Her fiction, though she began writing with a more socially realistic bent, is "punctuated by extravagant flights of imagination," concerned with "“the social fictions that regulate our lives,” and is often associated with adjectives such as "savage," "thorny," and "fantastic." Perhaps unsurprisingly, Carter was a fan of Wuthering Heights, and her "male romantic leads tend to be feral, violent, and encrusted with dirt." Author Joan Acocella says:
The English novelist Angela Carter is best known for her 1979 book “The Bloody Chamber,” which is a kind of updating of the classic European fairy tales. This does not mean that Carter’s Little Red Riding Hood chews gum or rides a motorcycle but that the strange things in those tales—the werewolves and snow maidens, the cobwebbed caves and liquefying mirrors—are made to live again by means of a prose informed by psychoanalysis and cinema and Symbolist poetry.

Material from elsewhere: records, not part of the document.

import Summits.BirchSwinnertonDyer.BirchSwinnertonDyer.Theorems.PrintCFramBottomClassIndexLawFiveLeBorelUniserialLayers
import Summits.BirchSwinnertonDyer.BirchSwinnertonDyer.Theorems.PrintCFramBottomClassIndexLawFiveLeBorelNonScalarLeaf
import HarnessLib

/-!
# Route `PrintCFram`, crux C2 `BottomClassIndexLawFiveLe` (stmt-BirchSwinnertonDyer-20372), line
# `eisenstein-resource-bdp-line` (S2 `stub_kolyvaginUpper_borelCM_pairSum`): **`W[p^M]` IS UNISERIAL UNDER `Γ_K`** —
# the `Γ_K`-stable subgroups of `W[p^M]` are the layers `μ^j·W[p^M]` (`μ = √−p`), totally ordered and determined
# by their order, for every CM-ramified class, every quadratic `K`, every `M ≥ 1`
# (cell `bsd-print-cfram`, seat `bsd-line-cfram-p1-w4` g3; helper `--supports` 20372; 0 facts, 0 defs)

HONEST FRAMING. Nothing about BSD is proved here, and nothing of S2 itself. This is the level-`p^M` form of the
layer statement «the `Γ`-submodules of `𝓞/𝔭^k` are the `𝔭^j`» on which the crux's visibility analysis
(`Lines/borel-heegner-squeeze-H1check.md` §3) and a Borel version of `KolyvaginPairing.eq_piTors_of_stable_of_indep` /
McCallum (2) at level `p^M` rest; the level-`1` trichotomy is `…BorelStableLine.lean` (p642364). It combines w2 g5's
`𝓞`-structure (`BorelHomothety.exists_generator_pair`: `W[p^M] = ℤv + ℤμv`; `smul_eq_smul_add_smul_of_comm`: an
element of `Γ_ℚ` fixing `√−p` acts on `W[p^M]` as `a + bμ`) with this seat's non-scalar Frobenius (p641246) and the
generic layer algebra of `…BorelUniserialLayers.lean`.

MECHANISM (kit 0; no CM theory; no counting). **`apply_mem_of_stable_of_cmRamified`**: a subgroup of `W[p^M]`
stable under `res Γ_K` is `μ`-STABLE — the non-scalar `σ` fixing `√−p` acts on `W[p^M]` as `a + bμ` with `p ∤ b`
(else `σ` is the scalar `a` on `W[p]`) and `p ∤ a` (else `σ² = b²μ² = 0` on `W[p]`), so `σ² ∈ res Γ_K` (index `2`)
acts as `(a² + mb²) + 2ab·μ` with `2ab` a unit modulo `p^M`, and `μP = c·(σ²P − (a² + mb²)P) ∈ H`. Then the
generic classification applies: `exists_eq_map_pow_of_stable_of_cmRamified` (every stable `H` is a layer
`(W[p^M]).map (μ ^ j)`, for any given `μ = √−p`), and the `μ`-FREE consequences
**`le_or_le_of_stable_of_cmRamified`** (any two `res Γ_K`-stable subgroups of `W[p^M]` are comparable),
`eq_of_stable_of_card_eq_pow_of_cmRamified` (equal order ⟹ equal), and in the machine's currency
**`le_or_le_of_stable_baseChange_of_cmRamified`** / `eq_of_stable_of_card_eq_baseChange_of_cmRamified` on
`geomTorsion (W.baseChange K) (p^M) ⊂ E(K̄)` with `absoluteGaloisGroup K` (transport along `RatClosure.torsionEquiv`).

THEOREMS ONLY; no definition, no named fact, no `sorry`; imports no `Theses` module. BSD is not proved by any of
this; no summit statement is proved by this seat.
References: [Rubin1999] Prop. 5.4, Cor. 5.5 (E[𝔭ⁿ] ≅ 𝒪/𝔭ⁿ cyclic, Galois acts 𝒪-semilinearly); [GrossLMS1991] §9
(where the level-`p` input is consumed); [McCallum1991] §3 (level `p^M`).
-/

set_option autoImplicit false
-- `…BirchSwinnertonDyer.BirchSwinnertonDyer.Theorems…` is the problem's mandated namespace (D-0017).
set_option linter.dupNamespace false

noncomputable section

namespace Summit.BirchSwinnertonDyer.BirchSwinnertonDyer.Theorems.PrintCFram.BorelNonScalar

section Leaf

open scoped Classical

open WeierstrassCurve Field Literature.NumberTheory.EllipticCurves Literature.NumberTheory.GaloisRepresentations
  Literature.NumberTheory.EllipticCurves.Rank1Residual Summit.BirchSwinnertonDyer.Rank1Residual.X12.O11
  Summit.BirchSwinnertonDyer.BirchSwinnertonDyer.Theorems.PrintCFram.BorelHomothety

variable (W : WeierstrassCurve ℚ) [W.IsElliptic] (p : ℕ) [hp : Fact p.Prime]
  (K : Type) [Field K] [NumberField K]

/-- **`Γ_K`-stable ⟹ `μ`-stable on `W[p^M]`.** For `W/ℚ` elliptic with CM, `p ≥ 5` ramified in the CM field,
`μ = √−p` (any additive `μ` with `μ ∘ μ = [m]`, `|m| = p`, commuting with the `g ∈ Γ_ℚ` fixing `s`, `s² = −p`), a
quadratic number field `K` and `M ≥ 1`: a subgroup `H ≤ W[p^M]` stable under `res Γ_K` is stable under `μ`. The
non-scalar `σ` fixing `√−p` (`exists_frobenius_nonScalar_of_cmRamified`) acts on `W[p^M]` as `a + bμ`
(`smul_eq_smul_add_smul_of_comm`) with `p ∤ a`, `p ∤ b`; `σ² ∈ res Γ_K` acts as `(a² + mb²) + 2ab·μ`, and `2ab` is
a unit modulo `p^M`. [cite: Rubin1999, Cor. 5.5 (the Galois action is 𝒪-semilinear, E[𝔭ⁿ] cyclic)] -/
theorem apply_mem_of_stable_of_cmRamified (hCM : W.HasCM) (h5 : 5 ≤ p) (hram : CMRamified W p)
    (hK2 : Module.finrank ℚ K = 2) {s : AlgebraicClosure ℚ} (hs : s ^ 2 = ((-(p : ℤ) : ℤ) : AlgebraicClosure ℚ))
    {μ : AddMonoid.End W.geomPoints} {m : ℤ} (hμμ : ∀ P, μ (μ P) = m • P) (hm : m.natAbs = p)
    (hμ₁ : ∀ g : absoluteGaloisGroup ℚ, g • s = s → ∀ P, μ (g • P) = g • μ P) {M : ℕ} (hM : 1 ≤ M)
    {H : AddSubgroup W.geomPoints} (hHT : H ≤ W.geomTorsion ((p ^ M : ℕ) : ℤ))
    (hH : ∀ (g : absoluteGaloisGroup K), ∀ P ∈ H, absGaloisRestrict ℚ K g • P ∈ H) :
    ∀ P ∈ H, μ P ∈ H := by
  have hpr : p.Prime := hp.out
  have hne := exists_mem_geomTorsion_apply_ne_zero W p hμμ hm
  obtain ⟨σ, hσs, hσ⟩ := exists_frobenius_nonScalar_of_cmRamified p W hCM h5 hram hs
  obtain ⟨a, b, hab⟩ := smul_eq_smul_add_smul_of_comm W p hμμ hm hne hM (hμ₁ σ hσs)
  obtain ⟨g₁, hg₁⟩ : σ ^ 2 ∈ (absGaloisRestrict ℚ K).range := by
    have hHi : (absGaloisRestrict ℚ K).range.index = 2 :=
      (index_range_absGaloisRestrict_eq_finrank ℚ K).trans hK2
    haveI : (absGaloisRestrict ℚ K).range.Normal := Subgroup.normal_of_index_eq_two hHi
    haveI : (absGaloisRestrict ℚ K).range.FiniteIndex := ⟨by rw [hHi]; decide⟩
    have := Subgroup.pow_index_mem (absGaloisRestrict ℚ K).range σ
    rwa [hHi] at this
  change absGaloisRestrict ℚ K g₁ = σ ^ 2 at hg₁
  -- `W[p] ≤ W[p^M]`
  have hpM : ∀ Q : W.geomPoints, Q ∈ W.geomTorsion (p : ℤ) → Q ∈ W.geomTorsion ((p ^ M : ℕ) : ℤ) := by
    intro Q hQ
    rw [AddSubgroup.torsionBy.nsmul_iff] at hQ ⊢
    obtain ⟨k, hk⟩ : p ∣ p ^ M := dvd_pow_self p (by omega)
    rw [hk, mul_nsmul, hQ, smul_zero]
  -- `p ∤ b`: otherwise `σ` is the scalar `a` on `W[p]`
  have hpb : ¬ (p : ℤ) ∣ b := by
    rintro ⟨b', rfl⟩
    obtain ⟨Q, hQ⟩ := hσ a
    apply hQ
    apply Subtype.ext
    rw [AddSubgroup.torsionBy.coe_smul, AddSubgroupClass.coe_zsmul, hab _ (hpM _ Q.2), mul_comm, ← smul_smul,
      natCast_zsmul]
    have hμQ : μ (Q : W.geomPoints) ∈ W.geomTorsion (p : ℤ) :=
      apply_mem_torsionBy (μ : W.geomPoints →+ W.geomPoints) Q.2
    rw [AddSubgroup.torsionBy.nsmul_iff.mp hμQ, smul_zero, add_zero]
  -- `p ∤ a`: otherwise `σ² = 0` on `W[p]`
  have hpa : ¬ (p : ℤ) ∣ a := by
    rintro ⟨a', rfl⟩
    obtain ⟨P₀, hP₀, hμP₀⟩ := hne
    have hP₀0 : P₀ ≠ 0 := fun h => hμP₀ (by rw [h, map_zero])
    have haQ : ∀ Q ∈ W.geomTorsion (p : ℤ), ((p : ℤ) * a') • Q = 0 := fun Q hQ => by
      rw [mul_comm, ← smul_smul, natCast_zsmul, AddSubgroup.torsionBy.nsmul_iff.mp hQ, smul_zero]
    have hσQ : ∀ Q ∈ W.geomTorsion (p : ℤ), σ • Q = b • μ Q := fun Q hQ => by
      rw [hab _ (hpM _ hQ), haQ Q hQ, zero_add]
    have hμP₀p : μ P₀ ∈ W.geomTorsion (p : ℤ) := apply_mem_torsionBy (μ : W.geomPoints →+ W.geomPoints) hP₀
    have hσP₀p : σ • P₀ ∈ W.geomTorsion (p : ℤ) := Literature.NumberTheory.EllipticCurves.smul_mem_torsionBy σ hP₀
    have h0 : σ • σ • P₀ = 0 := by
      have hmP : m • P₀ = 0 := by
        have hmP' : m.natAbs • P₀ = 0 := by rw [hm]; exact AddSubgroup.torsionBy.nsmul_iff.mp hP₀
        exact natAbs_nsmul_eq_zero.mp hmP'
      rw [hσQ _ hσP₀p, hμ₁ σ hσs, hσQ _ hμP₀p, hμμ, hmP, smul_zero, smul_zero]
    rw [smul_eq_zero_iff_eq, smul_eq_zero_iff_eq] at h0
    exact hP₀0 h0
  -- `2ab` is a unit modulo `p^M`
  have hp2 : ¬ (p : ℤ) ∣ 2 := by
    intro h
    have := Int.le_of_dvd (by norm_num) h
    have : (p : ℤ) ≥ 5 := by exact_mod_cast h5
    omega
  have hP : Prime (p : ℤ) := Nat.prime_iff_prime_int.mp hpr
  have hcop : IsCoprime ((p : ℤ) ^ M) (2 * a * b) := by
    refine IsCoprime.pow_left ((hP.coprime_iff_not_dvd).mpr ?_)
    intro h
    rcases hP.dvd_or_dvd h with h | h
    · rcases hP.dvd_or_dvd h with h | h
      · exact hp2 h
      · exact hpa h
    · exact hpb h
  obtain ⟨x, c, hxc⟩ := hcop
  intro P hPH
  have hPT := hHT hPH
  have hμPT : μ P ∈ W.geomTorsion ((p ^ M : ℕ) : ℤ) := apply_mem_torsionBy (μ : W.geomPoints →+ W.geomPoints) hPT
  have hσPT : σ • P ∈ W.geomTorsion ((p ^ M : ℕ) : ℤ) := Literature.NumberTheory.EllipticCurves.smul_mem_torsionBy σ hPT
  -- `σ² P = (a² + b²m) P + 2ab μP`
  have hσσ : σ • σ • P = (a * a + b * b * m) • P + (2 * a * b) • μ P := by
    rw [hab _ hσPT, hμ₁ σ hσs, hab _ hμPT, hμμ, hab _ hPT]
    simp only [smul_add, smul_smul]
    module
  have hmem : σ • σ • P ∈ H := by
    have := hH g₁ P hPH
    rwa [hg₁, pow_two, mul_smul] at this
  have h2ab : (2 * a * b) • μ P ∈ H := by
    have : (2 * a * b) • μ P = σ • σ • P - (a * a + b * b * m) • P := by rw [hσσ]; abel
    rw [this]
    exact sub_mem hmem (AddSubgroup.zsmul_mem _ hPH _)
  have hpMμ : ((p : ℤ) ^ M) • μ P = 0 := by
    have := AddSubgroup.torsionBy.nsmul_iff.mp hμPT
    rw [← natCast_zsmul] at this
    exact_mod_cast this
  have : μ P = c • ((2 * a * b) • μ P) := by
    calc μ P = (x * (p : ℤ) ^ M + c * (2 * a * b)) • μ P := by rw [hxc, one_smul]
      _ = x • (((p : ℤ) ^ M) • μ P) + c • ((2 * a * b) • μ P) := by rw [add_smul, mul_smul, mul_smul]
      _ = c • ((2 * a * b) • μ P) := by rw [hpMμ, smul_zero, zero_add]
  rw [this]
  exact AddSubgroup.zsmul_mem _ h2ab c


/-- **The `Γ_K`-stable subgroups of `W[p^M]` are the layers `μ^j·W[p^M]`** (`j ≤ 2M`), for any `μ = √−p` as above.
[cite: Rubin1999, Prop. 5.4 and Cor. 5.5 (E[𝔭ⁿ] ≅ 𝒪/𝔭ⁿ; submodules are the 𝔭-powers)] -/
theorem exists_eq_map_pow_of_stable_of_cmRamified (hCM : W.HasCM) (h5 : 5 ≤ p) (hram : CMRamified W p)
    (hK2 : Module.finrank ℚ K = 2) {s : AlgebraicClosure ℚ} (hs : s ^ 2 = ((-(p : ℤ) : ℤ) : AlgebraicClosure ℚ))
    {μ : AddMonoid.End W.geomPoints} {m : ℤ} (hμμ : ∀ P, μ (μ P) = m • P) (hm : m.natAbs = p)
    (hμ₁ : ∀ g : absoluteGaloisGroup ℚ, g • s = s → ∀ P, μ (g • P) = g • μ P) {M : ℕ} (hM : 1 ≤ M)
    {H : AddSubgroup W.geomPoints} (hHT : H ≤ W.geomTorsion ((p ^ M : ℕ) : ℤ))
    (hH : ∀ (g : absoluteGaloisGroup K), ∀ P ∈ H, absGaloisRestrict ℚ K g • P ∈ H) :
    ∃ j ≤ 2 * M, H = (W.geomTorsion ((p ^ M : ℕ) : ℤ)).map ((μ ^ j : AddMonoid.End W.geomPoints) :
      W.geomPoints →+ W.geomPoints) := by
  have hne := exists_mem_geomTorsion_apply_ne_zero W p hμμ hm
  obtain ⟨v, hv, hgen⟩ := exists_generator_pair (μ : W.geomPoints →+ W.geomPoints) hμμ hm hp.out
    (W.natCard_geomTorsion_prime_eq_sq hp.out) hne hM (natCard_geomTorsion_pow W p M)
  exact exists_eq_map_pow_of_stable μ hμμ hm hp.out hv hgen hHT
    (apply_mem_of_stable_of_cmRamified W p K hCM h5 hram hK2 hs hμμ hm hμ₁ hM hHT hH)

/-- **Uniseriality.** For `W/ℚ` elliptic with CM, `p ≥ 5` ramified in the CM field, a quadratic number field `K` and
`M ≥ 1`: any two `res Γ_K`-stable subgroups of `W[p^M] ⊂ W(ℚ̄)` are COMPARABLE.
[cite: Rubin1999, Prop. 5.4 and Cor. 5.5 (E[𝔭ⁿ] ≅ 𝒪/𝔭ⁿ; submodules are the 𝔭-powers)] -/
theorem le_or_le_of_stable_of_cmRamified (hCM : W.HasCM) (h5 : 5 ≤ p) (hram : CMRamified W p)
    (hK2 : Module.finrank ℚ K = 2) {M : ℕ} (hM : 1 ≤ M) {H₁ H₂ : AddSubgroup W.geomPoints}
    (h₁T : H₁ ≤ W.geomTorsion ((p ^ M : ℕ) : ℤ))
    (h₁ : ∀ (g : absoluteGaloisGroup K), ∀ P ∈ H₁, absGaloisRestrict ℚ K g • P ∈ H₁)
    (h₂T : H₂ ≤ W.geomTorsion ((p ^ M : ℕ) : ℤ))
    (h₂ : ∀ (g : absoluteGaloisGroup K), ∀ P ∈ H₂, absGaloisRestrict ℚ K g • P ∈ H₂) :
    H₁ ≤ H₂ ∨ H₂ ≤ H₁ := by
  obtain ⟨s, μ, m, hs, hm, hμμ, hμ₁, -⟩ := exists_sqrt_end_of_cmRamified W p hCM h5 hram
  have hne := exists_mem_geomTorsion_apply_ne_zero W p hμμ hm
  obtain ⟨v, hv, hgen⟩ := exists_generator_pair (μ : W.geomPoints →+ W.geomPoints) hμμ hm hp.out
    (W.natCard_geomTorsion_prime_eq_sq hp.out) hne hM (natCard_geomTorsion_pow W p M)
  exact le_or_le_of_stable μ hμμ hm hp.out hv hgen h₁T
    (apply_mem_of_stable_of_cmRamified W p K hCM h5 hram hK2 hs hμμ hm hμ₁ hM h₁T h₁) h₂T
    (apply_mem_of_stable_of_cmRamified W p K hCM h5 hram hK2 hs hμμ hm hμ₁ hM h₂T h₂)

/-- **Rigidity.** Under the same hypotheses, two `res Γ_K`-stable subgroups of `W[p^M]` of the same order are EQUAL.
[cite: Rubin1999, Prop. 5.4 and Cor. 5.5 (E[𝔭ⁿ] ≅ 𝒪/𝔭ⁿ; submodules are the 𝔭-powers)] -/
theorem eq_of_stable_of_card_eq_pow_of_cmRamified (hCM : W.HasCM) (h5 : 5 ≤ p) (hram : CMRamified W p)
    (hK2 : Module.finrank ℚ K = 2) {M : ℕ} (hM : 1 ≤ M) {H₁ H₂ : AddSubgroup W.geomPoints}
    (h₁T : H₁ ≤ W.geomTorsion ((p ^ M : ℕ) : ℤ))
    (h₁ : ∀ (g : absoluteGaloisGroup K), ∀ P ∈ H₁, absGaloisRestrict ℚ K g • P ∈ H₁)
    (h₂T : H₂ ≤ W.geomTorsion ((p ^ M : ℕ) : ℤ))
    (h₂ : ∀ (g : absoluteGaloisGroup K), ∀ P ∈ H₂, absGaloisRestrict ℚ K g • P ∈ H₂)
    (hcard : Nat.card H₁ = Nat.card H₂) : H₁ = H₂ := by
  haveI : Finite (W.geomTorsion ((p ^ M : ℕ) : ℤ)) :=
    finite_torsionPoints_holds W (AlgebraicClosure ℚ) (n := p ^ M) (by exact_mod_cast pow_ne_zero M hp.out.ne_zero)
  haveI : Finite H₁ := Finite.of_injective _ (AddSubgroup.inclusion_injective h₁T)
  haveI : Finite H₂ := Finite.of_injective _ (AddSubgroup.inclusion_injective h₂T)
  rcases le_or_le_of_stable_of_cmRamified W p K hCM h5 hram hK2 hM h₁T h₁ h₂T h₂ with h | h
  · exact AddSubgroup.eq_of_le_of_card_ge h (by rw [hcard])
  · exact (AddSubgroup.eq_of_le_of_card_ge h (by rw [hcard])).symm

It's suggested that Carter's influences ranged from Baudelaire and Rimbaud to science fiction. Sex and autonomy were two of the most notable subjects that she returns to again and again in her writings. Her work was a way of questioning the world around her, and she was very clear that she did not have the answers.
The Bloody Chamber: And Other Stories
Nights at the Circus
About the author: Angela Carter by Lorna Sage [eBook]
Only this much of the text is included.